Hybrid work is taxing our brains in new ways. We’re having to think ahead and make all sorts of decisions we didn’t have to prior to the proliferation of hybrid work.

Should I book a space for a meeting? Do I have work that requires individual focus time? If I’m in meetings are the participants in-office, remote or both? If I don’t have an assigned space, is it okay to take a video call in the open? If I have a workspace, will I distract others if I do virtual meetings there?

All of these questions connect closely to what people want most in the workplace now, according to new Steelcase research. Employees in 11 countries ranked privacy #1 on their list. Spaces for wellbeing are a close second. No surprise, say researchers. The ability to access privacy and find places in the office that help us think and feel better are woven tightly together.

New motivations

To better understand the new demands and motivations surrounding hybrid work, Steelcase researchers in Europe and Asia conducted interviews, diary studies and surveys with hundreds of employees and what they found is relevant around the world.

“What’s new is just how many meetings are taking place that add to the distractions in the workplace. People tell us they don’t have enough options for privacy, especially as more workplaces shift away from owned workspaces and toward more shared individual spaces,” says Andrada Iosif, Steelcase WorkSpace Futures researcher.

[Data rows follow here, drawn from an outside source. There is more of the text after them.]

import Summits.CriticalPhenomena.CardyFormulaZ2.Theorems.CardyWhiteToColouredSimilarityUpgradeStubDualSum
import Summits.CriticalPhenomena.CardyFormulaZ2.Theorems.CardyWhiteToColouredSimilarityUpgradeStubLimitDuality
import Summits.CriticalPhenomena.CardyFormulaZ2.Theorems.ModulusResponseSquarePinning
import Summits.CriticalPhenomena.CardyFormulaZ2.Theorems.RectilinearCardy.Negative.RectilinearCardySquareInstance
import Literature.Probability.Percolation.CardyFormula
import Literature.Probability.RandomPlanarGeometry.ModulusSymmetry

/-!
# Lattice-antisymmetric conformal rectangles are crossed with probability `→ 1/2`
# (stub `stub_symmetricHalf`)

Sub-goal (W2-1a) of the `SimilarityUpgrade` crux (stmt-CriticalPhenomena-4597, lead c4, wave 2).
Let `R = (Ω; a, b, c, d)` be a conformal rectangle and `σ z = u z̄` with `u ∈ {1, -1, i, -i}` one of
the four anti-linear LATTICE symmetries of `ℤ²` (reflections in the real axis, the imaginary axis
and the two diagonals). If `σ(Ω) = Ω` and `σ` exchanges the two pairs of opposite arcs of `R`
(`σ(arc 0) = arc 1, σ(arc 2) = arc 3` or `σ(arc 0) = arc 3, σ(arc 2) = arc 1`), then
`bondDomainCrossingProb R δ → 1/2` as the mesh `δ → 0⁺` — unconditionally.

Proof sketch. By the limit self-duality of the G02 discretisation of bond percolation on `ℤ²` at
`p = 1/2` (`stub_dualSum`, a theorem of the tree): for every conformal rectangle,
`P[C_δ(Ω; arc 0, arc 2)] + P[C_δ(Ω; arc 1, arc 3)] → 1`. Every `σ` as above is a composite of the
generating cell symmetries `CellSymmetry.reflect` (`z ↦ z̄`) and `CellSymmetry.rot` (`z ↦ i z`) of
`ℤ²`, each of which is an exact symmetry of the crossing probability at every mesh
(`ModulusResponseSquarePinning.discreteCrossingProb_image_plane`); hence
`P[C_δ(σΩ; σ arc 0, σ arc 2)] = P[C_δ(Ω; arc 0, arc 2)]` (`symmetricHalf_discreteCrossingProb_image`).
The left side is `P[C_δ(Ω; arc 1, arc 3)]` (first case) or `P[C_δ(Ω; arc 3, arc 1)]`, which is the
same number since the crossing event is symmetric in its two arcs (`discreteCrossingProb_arc_swap`).
So the dual sum at `R` reads `2 · bondDomainCrossingProb R δ → 1`.

Bonus (`cardy_of_symmetricHalf`): if moreover `σ` fixes the marked points `a, c` and maps `b` to
`d`, the modulus of `R` is `1/2` (symmetry principle,
`ConformalRectangle.crossRatio_eq_half_of_antiAffine`) and `F(1/2) = 1/2` (`cardyFunction_half`),
so this is Cardy's formula for the lattice-symmetric family. This generalises the L-quad instance
`stub_lShapeHalf` / `cardy_lShapeQuad_of_dualSum`.

References: S. Smirnov, *Critical percolation in the plane*, C. R. Acad. Sci. Paris 333 (2001),
§2; G. R. Grimmett, *Percolation* (1999), §9.7 and Lemma 11.21 (self-duality at `p = 1/2`);
V. Beffara, *Cardy's formula on the triangular lattice, the easy way* (2007), proof of Prop. 4
("by symmetry"); J. Cardy, J. Phys. A 25 (1992) L201.
-/

noncomputable section

namespace Summit.CriticalPhenomena.CardyFormulaZ2.Cruxes.SimilarityUpgrade.Stubs

open Filter Topology Set MeasureTheory
open Literature.Probability.RandomPlanarGeometry
open Literature.Probability.Percolation
open scoped ComplexConjugate
open Complex (I)
open Literature.Probability.LatticeModels (CellSymmetry)
open Summit.CriticalPhenomena.CardyFormulaZ2.Theorems.RectilinearCardy.Negative (cardyFunction_half)
open Summit.CriticalPhenomena.CardyFormulaZ2.Theorems.ModulusResponseSquarePinning
  (discreteCrossingProb_image_plane)

/-! ### Lattice symmetries of the crossing probability -/

/-- Post-composing with the quarter turn: the image under `z ↦ i · f z` is the image under the
plane action of `CellSymmetry.rot` of the image under `f`. [folklore] -/
theorem symmetricHalf_image_mul_I_comp (f : ℂ → ℂ) (X : Set ℂ) :
    (fun z : ℂ => I * f z) '' X = CellSymmetry.rot.plane '' (f '' X) := by
  rw [Set.image_image]
  exact image_congr fun z _ => (CellSymmetry.rot_plane_apply (f z)).symm

/-- The image under complex conjugation is the image under the plane action of
`CellSymmetry.reflect`. [folklore] -/
theorem symmetricHalf_image_conj (X : Set ℂ) :
    (fun z : ℂ => conj z) '' X = CellSymmetry.reflect.plane '' X :=
  image_congr fun z _ => (CellSymmetry.reflect_plane_apply z).symm

/-- If `f` is an exact symmetry of G02's bond crossing probability (mesh by mesh), then so is
`z ↦ i · f z` (one more application of `discreteCrossingProb_image_plane`). [folklore] -/
theorem symmetricHalf_discreteCrossingProb_image_mul_I_comp {f : ℂ → ℂ}
    (hf : ∀ (p : unitInterval) (Ω : Set ℂ) (δ : ℝ) (A B : Set ℂ),
      discreteCrossingProb p (f '' Ω) δ (f '' A) (f '' B) = discreteCrossingProb p Ω δ A B)
    (p : unitInterval) (Ω : Set ℂ) (δ : ℝ) (A B : Set ℂ) :
    discreteCrossingProb p ((fun z : ℂ => I * f z) '' Ω) δ ((fun z : ℂ => I * f z) '' A)
        ((fun z : ℂ => I * f z) '' B) =
      discreteCrossingProb p Ω δ A B := by
  rw [symmetricHalf_image_mul_I_comp, symmetricHalf_image_mul_I_comp,
    symmetricHalf_image_mul_I_comp, discreteCrossingProb_image_plane, hf]

/-- Complex conjugation (the reflection `CellSymmetry.reflect` of `ℤ²`) is an exact symmetry of
G02's bond crossing probability, mesh by mesh. [folklore] -/
theorem symmetricHalf_discreteCrossingProb_image_conj (p : unitInterval) (Ω : Set ℂ) (δ : ℝ)
    (A B : Set ℂ) :
    discreteCrossingProb p ((fun z : ℂ => conj z) '' Ω) δ ((fun z : ℂ => conj z) '' A)
        ((fun z : ℂ => conj z) '' B) =
      discreteCrossingProb p Ω δ A B := by
  rw [symmetricHalf_image_conj, symmetricHalf_image_conj, symmetricHalf_image_conj,
    discreteCrossingProb_image_plane]

/-- **Every anti-linear lattice symmetry `σ z = u z̄`, `u ∈ {1, -1, i, -i}`, is an exact symmetry
of G02's bond crossing probability**, mesh by mesh: `σ` is `conj` followed by `0, 2, 1, 3` quarter
turns. [folklore] -/
theorem symmetricHalf_discreteCrossingProb_image {u : ℂ}
    (hu : u = 1 ∨ u = -1 ∨ u = Complex.I ∨ u = -Complex.I) (p : unitInterval) (Ω : Set ℂ)
    (δ : ℝ) (A B : Set ℂ) :
    discreteCrossingProb p ((fun z : ℂ => u * conj z) '' Ω) δ ((fun z : ℂ => u * conj z) '' A)
        ((fun z : ℂ => u * conj z) '' B) =
      discreteCrossingProb p Ω δ A B := by
  have h1 := symmetricHalf_discreteCrossingProb_image_mul_I_comp
    symmetricHalf_discreteCrossingProb_image_conj
  have h2 := symmetricHalf_discreteCrossingProb_image_mul_I_comp h1
  have h3 := symmetricHalf_discreteCrossingProb_image_mul_I_comp h2
  rcases hu with rfl | rfl | rfl | rfl
  · have e : (fun z : ℂ => (1 : ℂ) * conj z) = fun z : ℂ => conj z := funext fun z => one_mul _
    rw [e]
    exact symmetricHalf_discreteCrossingProb_image_conj p Ω δ A B
  · have e : (fun z : ℂ => (-1 : ℂ) * conj z) = fun z : ℂ => I * (I * conj z) :=
      funext fun z => by rw [← mul_assoc, Complex.I_mul_I]
    rw [e]
    exact h2 p Ω δ A B
  · exact h1 p Ω δ A B
  · have e : (fun z : ℂ => -I * conj z) = fun z : ℂ => I * (I * (I * conj z)) :=
      funext fun z => by rw [← mul_assoc I I, Complex.I_mul_I, neg_one_mul, neg_mul]
    rw [e]
    exact h3 p Ω δ A B

/-! ### The stub -/

/-- **Lattice-antisymmetric conformal rectangles are crossed with probability `→ 1/2`**: if an
anti-linear lattice symmetry `σ z = u z̄` (`u ∈ {1, -1, i, -i}`) preserves the carrier of `R` and
exchanges its two pairs of opposite arcs, then the dual crossing probability of `R` equals its
crossing probability at every mesh, so the dual sum `→ 1` (`stub_dualSum`) reads
`2 · bondDomainCrossingProb R δ → 1`. [folklore] -/
theorem stub_symmetricHalf :
    ∀ (R : ConformalRectangle) (u : ℂ), (u = 1 ∨ u = -1 ∨ u = Complex.I ∨ u = -Complex.I) →
      (fun z : ℂ => u * (starRingEnd ℂ) z) '' R.carrier = R.carrier →
      ((fun z : ℂ => u * (starRingEnd ℂ) z) '' R.arc 0 = R.arc 1 ∧
          (fun z : ℂ => u * (starRingEnd ℂ) z) '' R.arc 2 = R.arc 3 ∨
        (fun z : ℂ => u * (starRingEnd ℂ) z) '' R.arc 0 = R.arc 3 ∧
          (fun z : ℂ => u * (starRingEnd ℂ) z) '' R.arc 2 = R.arc 1) →
      Tendsto (bondDomainCrossingProb R) (𝓝[>] (0 : ℝ)) (𝓝 (1 / 2)) := by
  intro R u hu hΩ harcs
  -- the dual crossing probability equals the crossing probability, mesh by mesh
  have hdual : ∀ δ : ℝ,
      discreteCrossingProb half R.carrier δ (R.arc 1) (R.arc 3) = bondDomainCrossingProb R δ := by
    intro δ
    rcases harcs with ⟨h0, h2⟩ | ⟨h0, h2⟩
    · calc discreteCrossingProb half R.carrier δ (R.arc 1) (R.arc 3)
          = discreteCrossingProb half ((fun z : ℂ => u * conj z) '' R.carrier) δ
              ((fun z : ℂ => u * conj z) '' R.arc 0) ((fun z : ℂ => u * conj z) '' R.arc 2) := by
            rw [hΩ, h0, h2]
        _ = bondDomainCrossingProb R δ := symmetricHalf_discreteCrossingProb_image hu _ _ _ _ _
    · calc discreteCrossingProb half R.carrier δ (R.arc 1) (R.arc 3)
          = discreteCrossingProb half R.carrier δ (R.arc 3) (R.arc 1) :=
            discreteCrossingProb_arc_swap _ _ _ _ _
        _ = discreteCrossingProb half ((fun z : ℂ => u * conj z) '' R.carrier) δ
              ((fun z : ℂ => u * conj z) '' R.arc 0) ((fun z : ℂ => u * conj z) '' R.arc 2) := by
            rw [hΩ, h0, h2]
        _ = bondDomainCrossingProb R δ := symmetricHalf_discreteCrossingProb_image hu _ _ _ _ _
  -- the dual sum at `R` reads `2 · bond R δ → 1`
  have hsum : Tendsto (fun δ : ℝ => bondDomainCrossingProb R δ + bondDomainCrossingProb R δ)
      (𝓝[>] (0 : ℝ)) (𝓝 1) :=
    (stub_dualSum R).congr fun δ => by rw [hdual]
  refine (hsum.div_const 2).congr fun δ => ?_
  ring

/-! ### Bonus: Cardy's formula for the lattice-symmetric family -/

/-- **Cardy's formula for lattice-symmetric conformal rectangles.** If an anti-linear lattice
symmetry `σ z = u z̄` (`u ∈ {1, -1, i, -i}`) preserves the carrier of `R = (Ω; a, b, c, d)`,
exchanges its two pairs of opposite arcs, fixes `a` and `c` and maps `b` to `d`, then the modulus
of `R` is `1/2` (symmetry principle `crossRatio_eq_half_of_antiAffine`), `F(1/2) = 1/2`
(`cardyFunction_half`), and `bondDomainCrossingProb R δ → 1/2 = F(1/2)` (`stub_symmetricHalf`).
[folklore] -/
theorem cardy_of_symmetricHalf (R : ConformalRectangle) (u : ℂ)
    (hu : u = 1 ∨ u = -1 ∨ u = Complex.I ∨ u = -Complex.I)
    (hΩ : (fun z : ℂ => u * (starRingEnd ℂ) z) '' R.carrier = R.carrier)
    (harcs : (fun z : ℂ => u * (starRingEnd ℂ) z) '' R.arc 0 = R.arc 1 ∧
          (fun z : ℂ => u * (starRingEnd ℂ) z) '' R.arc 2 = R.arc 3 ∨
        (fun z : ℂ => u * (starRingEnd ℂ) z) '' R.arc 0 = R.arc 3 ∧
          (fun z : ℂ => u * (starRingEnd ℂ) z) '' R.arc 2 = R.arc 1)
    (h0 : u * (starRingEnd ℂ) (R.pt 0) = R.pt 0) (h2 : u * (starRingEnd ℂ) (R.pt 2) = R.pt 2)
    (h1 : u * (starRingEnd ℂ) (R.pt 1) = R.pt 3) :
    R.HasCrossingLimit (bondDomainCrossingProb R)
      Literature.Probability.RandomPlanarGeometry.cardyFunction := by
  intro φ x hφx
  have hnorm : ‖u‖ = 1 := by
    rcases hu with rfl | rfl | rfl | rfl <;> simp
  have hmaps : MapsTo (antiAffine u 0) R.carrier R.carrier := by
    intro z hz
    rw [← hΩ]
    exact ⟨z, hz, by rw [antiAffine_apply, add_zero]⟩
  have hη : crossRatio x = 1 / 2 :=
    R.crossRatio_eq_half_of_antiAffine hnorm (by simp) hmaps
      (by rw [antiAffine_apply, add_zero]; exact h0) (by rw [antiAffine_apply, add_zero]; exact h2)
      (by rw [antiAffine_apply, add_zero]; exact h1) hφx
  rw [hη, cardyFunction_half]
  exact stub_symmetricHalf R u hu hΩ harcs

end Summit.CriticalPhenomena.CardyFormulaZ2.Cruxes.SimilarityUpgrade.Stubs

end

Coalesse Lagunitas Lounge System
Coalesse Lagunitas Lounge System

Three privacy factors

Whether consciously or subconsciously, three factors influence when people seek out more privacy.

What’s around me? People evaluate the types of spaces available. How much privacy their personal work space provides. How many people are nearby and what company culture suggests about taking meetings in an open space.

What am I doing? Employees consider how much they need to focus on any given task. How confidential is the work? Can I be interrupted? How long is the meeting? What technology do I need? Is the conversation personal?

How do I feel? Preferences, self-awareness and mood also influence people. Some days people need a breather or to get “off stage” when situated in a space where others can see and hear. Other people get energized being near colleagues.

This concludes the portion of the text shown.